The trail’s founder once said that the journey along the Pacific Northwest Trail is a lot like that of a raindrop that falls on the Continental Divide. They both start high in the Rocky Mountains and flow west until they reach the Pacific Ocean.

On the final leg of that 1200-mile journey, it’s easy to imagine that raindrop being swept out of the Olympic Mountains along the Bogachiel River. For more than 20 miles the PNT follows its wild and meandering course through the Bogachiel River Valley in Olympic National Park.

Among PNT enthusiasts, this trail segment has become equally known for having some of the most awe-inspiring rainforests — and dilapidated trail conditions — found anywhere along the Pacific Northwest Trail.

 

The Bogachiel River Trail segment of the Pacific Northwest Trail passes through the ancestral homelands of the Coast Salish, Quileute, Quinalt, and Hoh people. The name “Bogachiel” comes from the Quileute words meaning “muddy waters.”


A CHALLENGING JOURNEY

Many visitors will explore the quiet forested trail along the Bogachiel River as an out-and-back hike.
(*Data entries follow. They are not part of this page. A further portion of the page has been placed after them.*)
import Literature.NumberTheory.EllipticCurves.ShintaniSchwartzFourier
import Mathlib.Analysis.Complex.UpperHalfPlane.MoebiusAction
import HarnessLib

/-!
# `SL₂(ℝ)`-equivariance of Shintani's Schwartz function: `f_w(x ∘ g) = (cw + d)² f_{g·w}(x)`

A small algebraic brick for the unfolding of Shintani's theta lift (Shintani 1975, (2.12); the
tree's `ShintaniSchwartzFourier` proves the special case `g = g_w`, `g_w · i = w`, as
`Shintani.shintaniFn_eq_mLin`). For a real binary quadratic form `x = [x₀, x₁, x₂]`
(`Shintani.V`) and `g = (a b; c d) ∈ SL₂(ℝ)` let `x ∘ g` be the form `(X, Y) ↦ x(aX + bY, cX + dY)`
(`compSL g x`, coefficients `[x₀a² + x₁ac + x₂c², 2x₀ab + x₁(ad+bc) + 2x₂cd, x₀b² + x₁bd + x₂d²]`).
We PROVE, for `τ ∈ ℍ`:

* `disc_compSL` — `disc (x ∘ g) = disc x`;
* `formEval_compSL` — `(x ∘ g)(τ, 1) = (cτ + d)² · x(g·τ, 1)`;
* `pw_compSL` — `p_τ(x ∘ g) = p_{g·τ}(x)` (the majorant is transported: the negative line at `g·τ`
  pulls back to the negative line at `τ`), hence `majorant_compSL`;
* `shintaniFn_compSL` — **`f_{τ,z}(x ∘ g) = (cτ + d)² · f_{g·τ,z}(x)`**: the kernel
  `Θ(z, ·) = ∑_x ω(x) f_{·,z}(x)` has weight `-2` in the second variable as soon as `ω` is
  `Γ`-invariant, so that `φ(w) Θ(z, w)` is `Γ`-invariant for `φ` of weight `2`, and an orbit integral
  `∫ φ(w) f_{w,z}(x) dμ(w)` becomes `∫ (φ|₂g)(w) f_{w,z}(x ∘ g) dμ(w)` under `w ↦ g·w` — the reduction of
  every orbit to a standard form (`√Δ·XY`, `λ(X² + Y²)`, `λY²`) used with `ShintaniOrbitIntegrals`.
* `compSL_mul` — `x ∘ (g h) = (x ∘ g) ∘ h` (a right action), `compSL_one`.

No named facts; the only definition is `compSL`.

## References

* T. Shintani, *On construction of holomorphic cusp forms of half integral weight*, Nagoya Math. J.
  58 (1975) 83–126, §2, (2.12). [Shintani1975]
-/

noncomputable section

open Complex
open scoped MatrixGroups

namespace Literature.NumberTheory.EllipticCurves.Shintani

open UpperHalfPlane hiding I

/-- The right action of `SL₂(ℝ)` on real binary quadratic forms: `(x ∘ g)(X, Y) = x(aX + bY, cX + dY)`
for `g = (a b; c d)`, on coefficient vectors `[x₀, x₁, x₂]`. [cite: Shintani1975, §2] -/
def compSL (g : SL(2, ℝ)) (x : V) : V :=
  !₂[x 0 * g 0 0 ^ 2 + x 1 * g 0 0 * g 1 0 + x 2 * g 1 0 ^ 2,
    2 * x 0 * g 0 0 * g 0 1 + x 1 * (g 0 0 * g 1 1 + g 0 1 * g 1 0) + 2 * x 2 * g 1 0 * g 1 1,
    x 0 * g 0 1 ^ 2 + x 1 * g 0 1 * g 1 1 + x 2 * g 1 1 ^ 2]

/-- `(x ∘ g)₀ = x₀a² + x₁ac + x₂c²`. [folklore] -/
@[simp] theorem compSL_apply_zero (g : SL(2, ℝ)) (x : V) :
    compSL g x 0 = x 0 * g 0 0 ^ 2 + x 1 * g 0 0 * g 1 0 + x 2 * g 1 0 ^ 2 := rfl

/-- `(x ∘ g)₁ = 2x₀ab + x₁(ad + bc) + 2x₂cd`. [folklore] -/
@[simp] theorem compSL_apply_one (g : SL(2, ℝ)) (x : V) :
    compSL g x 1 = 2 * x 0 * g 0 0 * g 0 1 + x 1 * (g 0 0 * g 1 1 + g 0 1 * g 1 0) +
      2 * x 2 * g 1 0 * g 1 1 := rfl

/-- `(x ∘ g)₂ = x₀b² + x₁bd + x₂d²`. [folklore] -/
@[simp] theorem compSL_apply_two (g : SL(2, ℝ)) (x : V) :
    compSL g x 2 = x 0 * g 0 1 ^ 2 + x 1 * g 0 1 * g 1 1 + x 2 * g 1 1 ^ 2 := rfl

/-- **The discriminant is invariant**: `disc (x ∘ g) = disc x`. [cite: Shintani1975, §2] -/
theorem disc_compSL (g : SL(2, ℝ)) (x : V) : disc (compSL g x) = disc x := by
  have h : g 0 0 * g 1 1 - g 0 1 * g 1 0 = 1 := by
    have hd := g.det_coe; rw [Matrix.det_fin_two] at hd; linear_combination hd
  simp only [disc, compSL_apply_zero, compSL_apply_one, compSL_apply_two]
  linear_combination (x 1 ^ 2 - 4 * x 0 * x 2) * (g 0 0 * g 1 1 - g 0 1 * g 1 0 + 1) * h

/-- **Evaluation transforms with weight `-2`**: `(x ∘ g)(w, 1) = (cw + d)² · x((aw+b)/(cw+d), 1)`
for `cw + d ≠ 0`. [cite: Shintani1975, (2.12)] -/
theorem formEval_compSL_of_ne_zero (g : SL(2, ℝ)) (x : V) {w : ℂ}
    (hw : (g 1 0 : ℂ) * w + g 1 1 ≠ 0) :
    formEval (compSL g x) w =
      ((g 1 0 : ℂ) * w + g 1 1) ^ 2 * formEval x (((g 0 0 : ℂ) * w + g 0 1) / ((g 1 0 : ℂ) * w + g 1 1)) := by
  simp only [formEval, compSL_apply_zero, compSL_apply_one, compSL_apply_two]
  push_cast
  field_simp
  ring

/-- `cτ + d ≠ 0` for `τ ∈ ℍ` and `g ∈ SL₂(ℝ)`. [folklore] -/
theorem denom_ne_zero' (g : SL(2, ℝ)) (τ : ℍ) : (g 1 0 : ℂ) * τ + g 1 1 ≠ 0 := by
  intro h
  have him : ((g 1 0 : ℂ) * τ + g 1 1).im = 0 := by rw [h]; rfl
  have hre : ((g 1 0 : ℂ) * τ + g 1 1).re = 0 := by rw [h]; rfl
  simp only [add_im, mul_im, ofReal_re, ofReal_im, zero_mul, add_zero, UpperHalfPlane.coe_im] at him
  rcases mul_eq_zero.mp him with hc | hτ
  · simp only [add_re, mul_re, ofReal_re, ofReal_im, zero_mul, sub_zero, hc, zero_add] at hre
    -- then `d = 0`, contradicting `ad - bc = 1`
    have := (show g 0 0 * g 1 1 - g 0 1 * g 1 0 = 1 from by
      have hd := g.det_coe; rw [Matrix.det_fin_two] at hd; linear_combination hd)
    rw [hc, hre] at this
    simp at this
  · exact τ.im_ne_zero hτ

/-- `g·τ` in coordinates for `g ∈ SL₂(ℝ)`. [folklore] -/
theorem coe_sl_smul (g : SL(2, ℝ)) (τ : ℍ) :
    ((g • τ : ℍ) : ℂ) = ((g 0 0 : ℂ) * τ + g 0 1) / ((g 1 0 : ℂ) * τ + g 1 1) := by
  rw [UpperHalfPlane.coe_specialLinearGroup_apply]
  rfl

/-- **`(x ∘ g)(τ, 1) = (cτ + d)² · x(g·τ, 1)`** on `ℍ`. [cite: Shintani1975, (2.12)] -/
theorem formEval_compSL (g : SL(2, ℝ)) (x : V) (τ : ℍ) :
    formEval (compSL g x) τ = ((g 1 0 : ℂ) * τ + g 1 1) ^ 2 * formEval x ((g • τ : ℍ) : ℂ) := by
  rw [coe_sl_smul, formEval_compSL_of_ne_zero g x (denom_ne_zero' g τ)]

/-- The algebra behind the transport of the majorant: with `p = aτ + b`, `q = cτ + d`,
`x₀|p|² + x₁ Re(p q̄) + x₂|q|² = (x∘g)₀ |τ|² + (x∘g)₁ Re τ + (x∘g)₂`. [folklore] -/
theorem mixedValue_compSL (g : SL(2, ℝ)) (x : V) (τ : ℂ) :
    x 0 * normSq ((g 0 0 : ℂ) * τ + g 0 1) +
      x 1 * (((g 0 0 : ℂ) * τ + g 0 1) * (starRingEnd ℂ) ((g 1 0 : ℂ) * τ + g 1 1)).re +
      x 2 * normSq ((g 1 0 : ℂ) * τ + g 1 1) =
    compSL g x 0 * normSq τ + compSL g x 1 * τ.re + compSL g x 2 := by
  simp only [normSq_apply, mul_re, add_re, add_im, mul_im, ofReal_re, ofReal_im, conj_re, conj_im,
    compSL_apply_zero, compSL_apply_one, compSL_apply_two]
  ring

/-- **The majorant is transported**: `p_τ(x ∘ g) = p_{g·τ}(x)`. [cite: Shintani1975, §2, (2.12)] -/
theorem pw_compSL (g : SL(2, ℝ)) (x : V) (τ : ℍ) : pw τ (compSL g x) = pw (g • τ) x := by
  have hq := denom_ne_zero' g τ
  have hnq : normSq ((g 1 0 : ℂ) * τ + g 1 1) ≠ 0 := (normSq_pos.mpr hq).ne'
  have hτ : (τ : ℂ).im ≠ 0 := by rw [UpperHalfPlane.coe_im]; exact τ.im_ne_zero
  set p : ℂ := (g 0 0 : ℂ) * τ + g 0 1 with hp
  set q : ℂ := (g 1 0 : ℂ) * τ + g 1 1 with hq'
  have hcoe : ((g • τ : ℍ) : ℂ) = p / q := coe_sl_smul g τ
  have hre : ((g • τ : ℍ) : ℂ).re = (p * (starRingEnd ℂ) q).re / normSq q := by
    rw [hcoe, div_re, mul_re, conj_re, conj_im]
    field_simp
    ring
  have hnormSq : normSq ((g • τ : ℍ) : ℂ) = normSq p / normSq q := by
    rw [hcoe, normSq_div]
  have hdet : (p * (starRingEnd ℂ) q).im = (τ : ℂ).im := by
    have h1 : g 0 0 * g 1 1 - g 0 1 * g 1 0 = 1 := by
      have hd := g.det_coe; rw [Matrix.det_fin_two] at hd; linear_combination hd
    simp only [hp, hq', mul_im, add_re, add_im, mul_re, ofReal_re, ofReal_im, conj_re, conj_im,
      zero_mul, sub_zero, add_zero]
    linear_combination (τ : ℂ).im * h1
  have him : ((g • τ : ℍ) : ℂ).im = (τ : ℂ).im / normSq q := by
    rw [hcoe, div_im]
    have : p.im * q.re - p.re * q.im = (p * (starRingEnd ℂ) q).im := by
      rw [mul_im, conj_re, conj_im]; ring
    rw [div_sub_div_same, this, hdet]
  rw [pw, pw, ← UpperHalfPlane.coe_re, ← UpperHalfPlane.coe_im, ← UpperHalfPlane.coe_re,
    ← UpperHalfPlane.coe_im, hnormSq, hre, him, ← mixedValue_compSL, ← hp, ← hq']
  field_simp

/-- **`q_τ⁺(x ∘ g) = q_{g·τ}⁺(x)`**. [cite: Shintani1975, §2, (2.12)] -/
theorem majorant_compSL (g : SL(2, ℝ)) (x : V) (τ : ℍ) :
    majorant τ (compSL g x) = majorant (g • τ) x := by
  rw [majorant, majorant, disc_compSL, pw_compSL]

/-- **Equivariance of Shintani's Schwartz function under `SL₂(ℝ)`**:
`f_{τ,z}(x ∘ g) = (cτ + d)² · f_{g·τ,z}(x)`. [cite: Shintani1975, (2.12)] -/
theorem shintaniFn_compSL (g : SL(2, ℝ)) (x : V) (τ z : ℍ) :
    shintaniFn τ z (compSL g x) = ((g 1 0 : ℂ) * τ + g 1 1) ^ 2 * shintaniFn (g • τ) z x := by
  rw [shintaniFn, shintaniFn, formEval_compSL, disc_compSL, majorant_compSL]
  ring

/-- `x ∘ 1 = x`. [folklore] -/
theorem compSL_one (x : V) : compSL 1 x = x := by
  ext i
  fin_cases i <;> simp [compSL]

/-- **Right action**: `x ∘ (g h) = (x ∘ g) ∘ h`. [folklore] -/
theorem compSL_mul (g h : SL(2, ℝ)) (x : V) : compSL (g * h) x = compSL h (compSL g x) := by
  ext i
  fin_cases i <;>
    simp [compSL, Matrix.SpecialLinearGroup.coe_mul, Matrix.mul_apply, Fin.sum_univ_two] <;> ring

end Literature.NumberTheory.EllipticCurves.Shintani

end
While they marvel at the massive trees and mosses along the route, many won’t realize that they’re also walking along part of the Pacific Northwest Trail. As of this moment, only the sign at the national forest trailhead mentions the young national scenic trail that passes through the valley.

For westbound thru-hikers making a 140-mile long traverse of the Olympic Mountains, the Bogachiel Trail segment of the PNT lies over 1,000 miles into their Crown-to-Coast adventures. By most accounts, the Bogachiel Trail measures 24 miles, a distance that many thru-hikers can easily do in a day — under the right conditions.

Until this summer, hikers have found this part of the park much woollier than expected. In recent years, hikers have even described it as a “bushwhack,” an activity that PNT hikers are quite familiar with. When trails become this ramshackle, forward progress comes with greater effort and at half the pace. 

For several years, hikers that have chosen to take the Bogachiel Trail and to stay faithful to the primary route of the PNT compared it to “a jungle gym” because they remember spending almost as much time climbing through tangles of massive downed trees as they do hiking along it. Others recall areas so thick and overgrown that they found themselves “boxing” through head-high brush and being unable to see their own feet beneath large-leaved plants. In places where the trail bed was hidden by salmonberry bushes and sword fern, hikers experienced what it was like to find the next safe place to step by feel alone.

Although most PNT hikers are prepared for rugged conditions and a few surprises along the route, the sheer number of downed trees and quantity of “type 2 fun” went far beyond what many had planned for. 

Unfortunately, many hikers would be too focused on the blowdowns to take in their surroundings and appreciate what makes the Bogachiel River Valley so special. 

 

Flood damage and jungle-like conditions along the 24-mile long trail segment have challenged trail crews for generations


THE BEGUILING BOGACHIEL VALLEY

Visitors from across the world come to Olympic National Park to marvel at the temperate rainforests there, so lush with plants growing on plants and some of the world’s largest trees that they inspire awe in all who behold them. 

The modest trails that help visitors tour these jungle-like valleys go largely unnoticed and blend seamlessly into the scenery, as they should. As it is with all the things humans build and use, it’s only when trails are most in need of service that we truly appreciate them.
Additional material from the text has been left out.